**WHAT THE TASK REQUIRES**
In the records below, find the line containing "heckeL m z ≠ 0 := by" and the line containing "-- the bounded range"; please repeat exactly the lines from one to the other, both included, and nothing more.

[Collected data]
import Mathlib.Analysis.SpecialFunctions.Pow.Asymptotics
import Mathlib.Analysis.Complex.ExponentialBounds
import Literature.NumberTheory.LFunctions.GaussianHeckeNonvanishing
import HarnessLib

/-!
# A Vinogradov–Korobov (Coleman) zero-free region for the Hecke `L`-functions of `ℚ(i)`: the interface

Topic `Literature/NumberTheory/LFunctions`.  This file introduces ONE definition — a PREDICATE, not a
named fact — and proves its consequences at a fixed scale:

* `GaussianHecke.HasVKZeroFreeRegion c V₀` — for the continued Dirichlet series `D_m = 4 L(·, λ^m)` of the
  angular characters `λ^m(z) = (z/|z|)^{4m}` of `ℤ[i]` (`Literature.NumberTheory.LFunctions.GaussianHecke.heckeL`):
  **for `m ≥ 1` and `V = m + |Im s| + 3 ≥ V₀`, `D_m(s) ≠ 0` whenever
  `Re s ≥ 1 - c / ((log V)^{2/3} (log log V)^{1/3})`.**  This is the shape of M. D. Coleman's theorem
  (*A zero-free region for the Hecke `L`-functions*, Mathematika 37 (1990), 287–304, Theorem 2; restated as
  Theorem 2.5 of arXiv:2008.09677 and in §12.6 of arXiv:2111.05403): for the Grössencharaktere `λ^𝐦 μ` of
  a number field `K` and `V = V(𝐦, t)` sufficiently large, `L(σ + it, λ^𝐦 μ) ≠ 0` for
  `σ ≥ 1 - A / max(log N𝔣, (log V)^{2/3}(log log V)^{1/3})`, apart from a possible exceptional real zero
  when `𝐦 = 0` and `μ` is real.  For `K = ℚ(i)`, conductor `𝔣 = 1` and `𝐦 ≠ 0` (our `m ≥ 1`) there is no
  exceptional zero, `V(𝐦, t) ≤ 4(m + |t| + 3)` and the width is decreasing in `V`, so Coleman's theorem
  gives `∃ c > 0, ∃ V₀, HasVKZeroFreeRegion c V₀`; every consumer below and in the sequel is proved in the
  form `…_of_vk (hc : 0 < c) (hVK : HasVKZeroFreeRegion c V₀)` — any constant, any threshold — exactly as
  the tree does for Dirichlet `L`-functions (`Literature.NumberTheory.LFunctions.HasVKZeroFreeRegion`,
  `VinogradovKorobovDirichlet.lean`).  Coleman's theorem itself (Vinogradov's method over `K`) is NOT in
  the tree and is not asserted here.
* `GaussianHecke.exists_width_of_le` — PROVED: the bounded range is harmless: for every `V₀` there is
  `δ₀ > 0` with `D_m(s) ≠ 0` for `1 ≤ m ≤ V₀`, `|Im s| ≤ V₀`, `Re s ≥ 1 - δ₀` (non-vanishing on `Re s ≥ 1`,
  `GaussianHeckeNonvanishing.lean`, continuity and compactness — finitely many entire functions).
* `GaussianHecke.eventually_zeroFree_of_vk` — PROVED: **at scale `Q`**, for all large `Q`, every
  `1 ≤ m ≤ Q` and `|Im z| ≤ 2Q²`: `D_m(z) ≠ 0` for `Re z ≥ 1 - c/((log 4Q²)^{2/3}(log log 4Q²)^{1/3})`
  (the width at `V = 4Q² ≥ m + |Im z| + 3`, monotonicity, and `exists_width_of_le` below `V₀`).

## References

* M. D. Coleman, *A zero-free region for the Hecke L-functions*, Mathematika 37 (1990), 287–304, Thm 2.
  [ColemanMathematika1990]
* G. Harman, *Prime-Detecting Sieves*, Princeton UP 2007, §11.4, Lemma 11.6 and ref. [23] (the consumer).
  [Harman2007]
-/

noncomputable section

open Complex Filter Topology Set

namespace Literature.NumberTheory.LFunctions

namespace GaussianHecke

/-- **Vinogradov–Korobov / Coleman zero-free region for `L(s, λ^m)`, `m ≥ 1`, as a predicate** in the
constant `c` and the threshold `V₀`: with `V = m + |Im s| + 3`, for `V ≥ V₀`,
`D_m(s) ≠ 0` whenever `Re s ≥ 1 - c / ((log V)^{2/3} (log log V)^{1/3})`.
(Coleman 1990, Thm 2, for `K = ℚ(i)`, `𝔣 = 1`, `λ^m` with `m ≠ 0`, is `∃ c > 0, ∃ V₀, HasVKZeroFreeRegion c V₀`;
a DEFINITION — the theorem is not asserted.) [cite: ColemanMathematika1990, Theorem 2] -/
def HasVKZeroFreeRegion (c V₀ : ℝ) : Prop :=
  ∀ (m : ℕ) (s : ℂ), 1 ≤ m → V₀ ≤ (m : ℝ) + |s.im| + 3 →
    1 - c / (Real.log ((m : ℝ) + |s.im| + 3) ^ (2 / 3 : ℝ) *
        Real.log (Real.log ((m : ℝ) + |s.im| + 3)) ^ (1 / 3 : ℝ)) ≤ s.re →
      heckeL m s ≠ 0

/-! ### The bounded range: compactness -/

/-- For a fixed `m ≥ 1` and `V₀`: some strip `1 - δ ≤ Re s`, `|Im s| ≤ V₀` is free of zeros of `D_m`
(if not, zeros `s_n` with `Re s_n → 1⁻` accumulate, by compactness, at a zero on `Re s = 1`, contradicting
`heckeL_ne_zero_of_one_le_re`). [folklore] -/
theorem exists_width_fixed {m : ℕ} (hm : m ≠ 0) (V₀ : ℝ) :
    ∃ δ : ℝ, 0 < δ ∧ ∀ s : ℂ, |s.im| ≤ V₀ → 1 - δ ≤ s.re → heckeL m s ≠ 0 := by
  by_contra hcon
  push Not at hcon
  -- a sequence of zeros with `1 - 1/(n+1) ≤ Re s_n`
  have hseq : ∀ n : ℕ, ∃ s : ℂ, |s.im| ≤ V₀ ∧ 1 - 1 / ((n : ℝ) + 1) ≤ s.re ∧ heckeL m s = 0 := by
    intro n
    obtain ⟨s, hs1, hs2, hs3⟩ := hcon (1 / ((n : ℝ) + 1)) (by positivity)
    exact ⟨s, hs1, hs2, hs3⟩
  choose s hs using hseq
  have hre1 : ∀ n, (s n).re < 1 := fun n ↦ by
    by_contra h
    exact heckeL_ne_zero_of_one_le_re hm (not_lt.mp h) (hs n).2.2
  -- all in the compact rectangle `[0, 1] × [-V₀, V₀]`
  have hK : IsCompact (Icc (0 : ℝ) 1 ×ℂ Icc (-V₀) V₀) := isCompact_Icc.reProdIm isCompact_Icc
  have hmem : ∀ n, s n ∈ Icc (0 : ℝ) 1 ×ℂ Icc (-V₀) V₀ := fun n ↦ by
    refine ⟨⟨?_, (hre1 n).le⟩, abs_le.mp (hs n).1⟩
    have h1 : (0 : ℝ) ≤ 1 - 1 / ((n : ℝ) + 1) := by
      rw [sub_nonneg, div_le_one (by positivity)]; linarith
    exact h1.trans (hs n).2.1
  obtain ⟨a, -, φ, hφ, hlim⟩ := hK.tendsto_subseq hmem
  -- the limit is a zero …
  have hzero : heckeL m a = 0 := by
    have hcl : IsClosed {z : ℂ | heckeL m z = 0} :=
      isClosed_eq (differentiable_heckeL hm).continuous continuous_const
    exact hcl.mem_of_tendsto hlim (Eventually.of_forall fun n ↦ (hs (φ n)).2.2)
  -- … on the line `Re s = 1`
  have hre : 1 ≤ a.re := by
    have h1 : Tendsto (fun n ↦ (s (φ n)).re) atTop (𝓝 a.re) :=
      (Complex.continuous_re.tendsto a).comp hlim
    have h2 : Tendsto (fun n : ℕ ↦ 1 - 1 / ((φ n : ℝ) + 1)) atTop (𝓝 (1 - 0)) := by
      refine tendsto_const_nhds.sub ?_
      have hφ' : Tendsto (fun n : ℕ ↦ (φ n : ℝ) + 1) atTop atTop :=
        tendsto_atTop_add_const_right _ _
          (tendsto_natCast_atTop_atTop.comp hφ.tendsto_atTop)
      exact tendsto_const_nhds.div_atTop hφ'
    rw [sub_zero] at h2
    exact le_of_tendsto_of_tendsto' h2 h1 fun n ↦ (hs (φ n)).2.1
  exact heckeL_ne_zero_of_one_le_re hm hre hzero

/-- **The bounded range is harmless**: for every `V₀` there is `δ₀ > 0` such that `D_m(s) ≠ 0` for all
`1 ≤ m ≤ V₀`, `|Im s| ≤ V₀`, `Re s ≥ 1 - δ₀` (finitely many `m`; `exists_width_fixed`). [folklore] -/
theorem exists_width_of_le (V₀ : ℝ) :
    ∃ δ₀ : ℝ, 0 < δ₀ ∧ ∀ (m : ℕ), 1 ≤ m → (m : ℝ) ≤ V₀ →
      ∀ s : ℂ, |s.im| ≤ V₀ → 1 - δ₀ ≤ s.re → heckeL m s ≠ 0 := by
  classical
  -- a width for every `m` (value `1` at `m = 0`, unused)
  have hδ : ∀ m : ℕ, ∃ δ : ℝ, 0 < δ ∧ (m ≠ 0 → ∀ s : ℂ, |s.im| ≤ V₀ → 1 - δ ≤ s.re → heckeL m s ≠ 0) := by
    intro m
    rcases eq_or_ne m 0 with rfl | hm
    · exact ⟨1, one_pos, fun h ↦ absurd rfl h⟩
    · obtain ⟨δ, hδ, h⟩ := exists_width_fixed hm V₀
      exact ⟨δ, hδ, fun _ ↦ h⟩
  choose δ hδpos hδ using hδ
  set N : ℕ := ⌊V₀⌋₊ with hN
  set F : Finset ℝ := (Finset.range (N + 1)).image δ with hF
  have hFne : F.Nonempty := ⟨δ 0, Finset.mem_image.mpr ⟨0, by simp, rfl⟩⟩
  refine ⟨F.min' hFne, ?_, fun m hm1 hmV s hs hre ↦ ?_⟩
  · obtain ⟨k, -, hk⟩ := Finset.mem_image.mp (F.min'_mem hFne)
    rw [← hk]; exact hδpos k
  · have hmN : m ∈ Finset.range (N + 1) := by
      rw [Finset.mem_range, Nat.lt_succ_iff, hN]
      exact Nat.le_floor hmV
    have hle : F.min' hFne ≤ δ m := F.min'_le _ (Finset.mem_image.mpr ⟨m, hmN, rfl⟩)
    exact hδ m (by omega) s hs (by linarith)

/-! ### The region at scale `Q` -/

/-- The Vinogradov–Korobov denominator `g(V) = (log V)^{2/3} (log log V)^{1/3}` is positive for `V > e`.
[folklore] -/
theorem vkDen_pos {V : ℝ} (hV : Real.exp 1 < V) :
    0 < Real.log V ^ (2 / 3 : ℝ) * Real.log (Real.log V) ^ (1 / 3 : ℝ) := by
  have h0 : 0 < V := lt_trans (Real.exp_pos 1) hV
  have h1 : 1 < Real.log V := by
    rw [Real.lt_log_iff_exp_lt h0]; exact hV
  have h2 : 0 < Real.log (Real.log V) := Real.log_pos h1
  exact mul_pos (Real.rpow_pos_of_pos (by linarith) _) (Real.rpow_pos_of_pos h2 _)

/-- Monotonicity of the denominator: `g(V) ≤ g(V')` for `e < V ≤ V'`. [folklore] -/
theorem vkDen_mono {V V' : ℝ} (hV : Real.exp 1 < V) (hVV' : V ≤ V') :
    Real.log V ^ (2 / 3 : ℝ) * Real.log (Real.log V) ^ (1 / 3 : ℝ) ≤
      Real.log V' ^ (2 / 3 : ℝ) * Real.log (Real.log V') ^ (1 / 3 : ℝ) := by
  have h0 : 0 < V := lt_trans (Real.exp_pos 1) hV
  have h1 : 1 < Real.log V := by
    rw [Real.lt_log_iff_exp_lt h0]; exact hV
  have hlog : Real.log V ≤ Real.log V' := Real.log_le_log h0 hVV'
  have h2 : 0 < Real.log (Real.log V) := Real.log_pos h1
  have hloglog : Real.log (Real.log V) ≤ Real.log (Real.log V') := Real.log_le_log (by linarith) hlog
  apply mul_le_mul
  · exact Real.rpow_le_rpow (by linarith) hlog (by norm_num)
  · exact Real.rpow_le_rpow h2.le hloglog (by norm_num)
  · exact Real.rpow_nonneg h2.le _
  · exact Real.rpow_nonneg (by linarith) _

/-- The width `c / g(4Q²)` tends to `0⁺` as `Q → ∞` (`c > 0`). [folklore] -/
theorem tendsto_vkWidth_atTop (c : ℝ) :
    Tendsto (fun Q : ℝ ↦ c / (Real.log (4 * Q ^ 2) ^ (2 / 3 : ℝ) *
      Real.log (Real.log (4 * Q ^ 2)) ^ (1 / 3 : ℝ))) atTop (𝓝 0) := by
  have h4 : Tendsto (fun Q : ℝ ↦ 4 * Q ^ 2) atTop atTop := by
    refine Tendsto.const_mul_atTop (by norm_num) ?_
    exact (tendsto_pow_atTop (by norm_num : (2 : ℕ) ≠ 0))
  have hlog : Tendsto (fun Q : ℝ ↦ Real.log (4 * Q ^ 2)) atTop atTop := Real.tendsto_log_atTop.comp h4
  have hloglog : Tendsto (fun Q : ℝ ↦ Real.log (Real.log (4 * Q ^ 2))) atTop atTop :=
    Real.tendsto_log_atTop.comp hlog
  have hg : Tendsto (fun Q : ℝ ↦ Real.log (4 * Q ^ 2) ^ (2 / 3 : ℝ) *
      Real.log (Real.log (4 * Q ^ 2)) ^ (1 / 3 : ℝ)) atTop atTop :=
    ((tendsto_rpow_atTop (by norm_num)).comp hlog).atTop_mul_atTop₀
      ((tendsto_rpow_atTop (by norm_num)).comp hloglog)
  exact tendsto_const_nhds.div_atTop hg

/-- **The zero-free region at scale `Q`, from `HasVKZeroFreeRegion c V₀`** (`c > 0`): for all large `Q`,
every `1 ≤ m ≤ Q` and every `z` with `|Im z| ≤ 2Q²` and
`Re z ≥ 1 - c / ((log 4Q²)^{2/3} (log log 4Q²)^{1/3})` has `D_m(z) ≠ 0`.  (For `V = m + |Im z| + 3 ≥ V₀`
this is the region at `V ≤ 4Q²` by monotonicity of the width; below `V₀`, `exists_width_of_le`, the width
at scale `Q` being eventually `≤ δ₀(V₀)`.) [cite: ColemanMathematika1990, Theorem 2] -/
theorem eventually_zeroFree_of_vk {c V₀ : ℝ} (hc : 0 < c) (hVK : HasVKZeroFreeRegion c V₀) :
    ∀ᶠ Q : ℝ in atTop, ∀ (m : ℕ), 1 ≤ m → (m : ℝ) ≤ Q → ∀ z : ℂ, |z.im| ≤ 2 * Q ^ 2 →
      1 - c / (Real.log (4 * Q ^ 2) ^ (2 / 3 : ℝ) * Real.log (Real.log (4 * Q ^ 2)) ^ (1 / 3 : ℝ)) ≤ z.re →
        heckeL m z ≠ 0 := by
  obtain ⟨δ₀, hδ₀, hsmall⟩ := exists_width_of_le V₀
  filter_upwards [eventually_ge_atTop (3 : ℝ), (tendsto_order.1 (tendsto_vkWidth_atTop c)).2 δ₀ hδ₀]
    with Q hQ3 hQδ m hm1 hmQ z hzQ hzre
  set V : ℝ := (m : ℝ) + |z.im| + 3 with hVdef
  have hm1' : (1 : ℝ) ≤ m := by exact_mod_cast hm1
  have he : Real.exp 1 < 4 := by
    have := Real.exp_one_lt_d9; norm_num at this ⊢; linarith
  have hVe : Real.exp 1 < V := by rw [hVdef]; linarith [abs_nonneg z.im]
  have hVQ : V ≤ 4 * Q ^ 2 := by rw [hVdef]; nlinarith [abs_nonneg z.im]
  rcases le_or_gt V₀ V with hV₀ | hV₀
  · -- the printed region at `V`, which contains the region at scale `Q`
    refine hVK m z hm1 hV₀ (le_trans ?_ hzre)
    have hgV := vkDen_pos hVe
    have hmono := vkDen_mono hVe hVQ
    have : c / (Real.log (4 * Q ^ 2) ^ (2 / 3 : ℝ) * Real.log (Real.log (4 * Q ^ 2)) ^ (1 / 3 : ℝ)) ≤
        c / (Real.log V ^ (2 / 3 : ℝ) * Real.log (Real.log V) ^ (1 / 3 : ℝ)) :=
      div_le_div_of_nonneg_left hc.le hgV hmono
    rw [hVdef] at this
    linarith
  · -- the bounded range
    have hmV : (m : ℝ) ≤ V₀ := by rw [hVdef] at hV₀; linarith [abs_nonneg z.im]
    have hzV : |z.im| ≤ V₀ := by rw [hVdef] at hV₀; linarith
    exact hsmall m hm1 hmV z hzV (by linarith [hQδ.le])

end GaussianHecke

end Literature.NumberTheory.LFunctions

**ANSWER SPACE**
        heckeL m z ≠ 0 := by
  obtain ⟨δ₀, hδ₀, hsmall⟩ := exists_width_of_le V₀
  filter_upwards [eventually_ge_atTop (3 : ℝ), (tendsto_order.1 (tendsto_vkWidth_atTop c)).2 δ₀ hδ₀]
    with Q hQ3 hQδ m hm1 hmQ z hzQ hzre
  set V : ℝ := (m : ℝ) + |z.im| + 3 with hVdef
  have hm1' : (1 : ℝ) ≤ m := by exact_mod_cast hm1
  have he : Real.exp 1 < 4 := by
    have := Real.exp_one_lt_d9; norm_num at this ⊢; linarith
  have hVe : Real.exp 1 < V := by rw [hVdef]; linarith [abs_nonneg z.im]
  have hVQ : V ≤ 4 * Q ^ 2 := by rw [hVdef]; nlinarith [abs_nonneg z.im]
  rcases le_or_gt V₀ V with hV₀ | hV₀
  · -- the printed region at `V`, which contains the region at scale `Q`
    refine hVK m z hm1 hV₀ (le_trans ?_ hzre)
    have hgV := vkDen_pos hVe
    have hmono := vkDen_mono hVe hVQ
    have : c / (Real.log (4 * Q ^ 2) ^ (2 / 3 : ℝ) * Real.log (Real.log (4 * Q ^ 2)) ^ (1 / 3 : ℝ)) ≤
        c / (Real.log V ^ (2 / 3 : ℝ) * Real.log (Real.log V) ^ (1 / 3 : ℝ)) :=
      div_le_div_of_nonneg_left hc.le hgV hmono
    rw [hVdef] at this
    linarith
  · -- the bounded range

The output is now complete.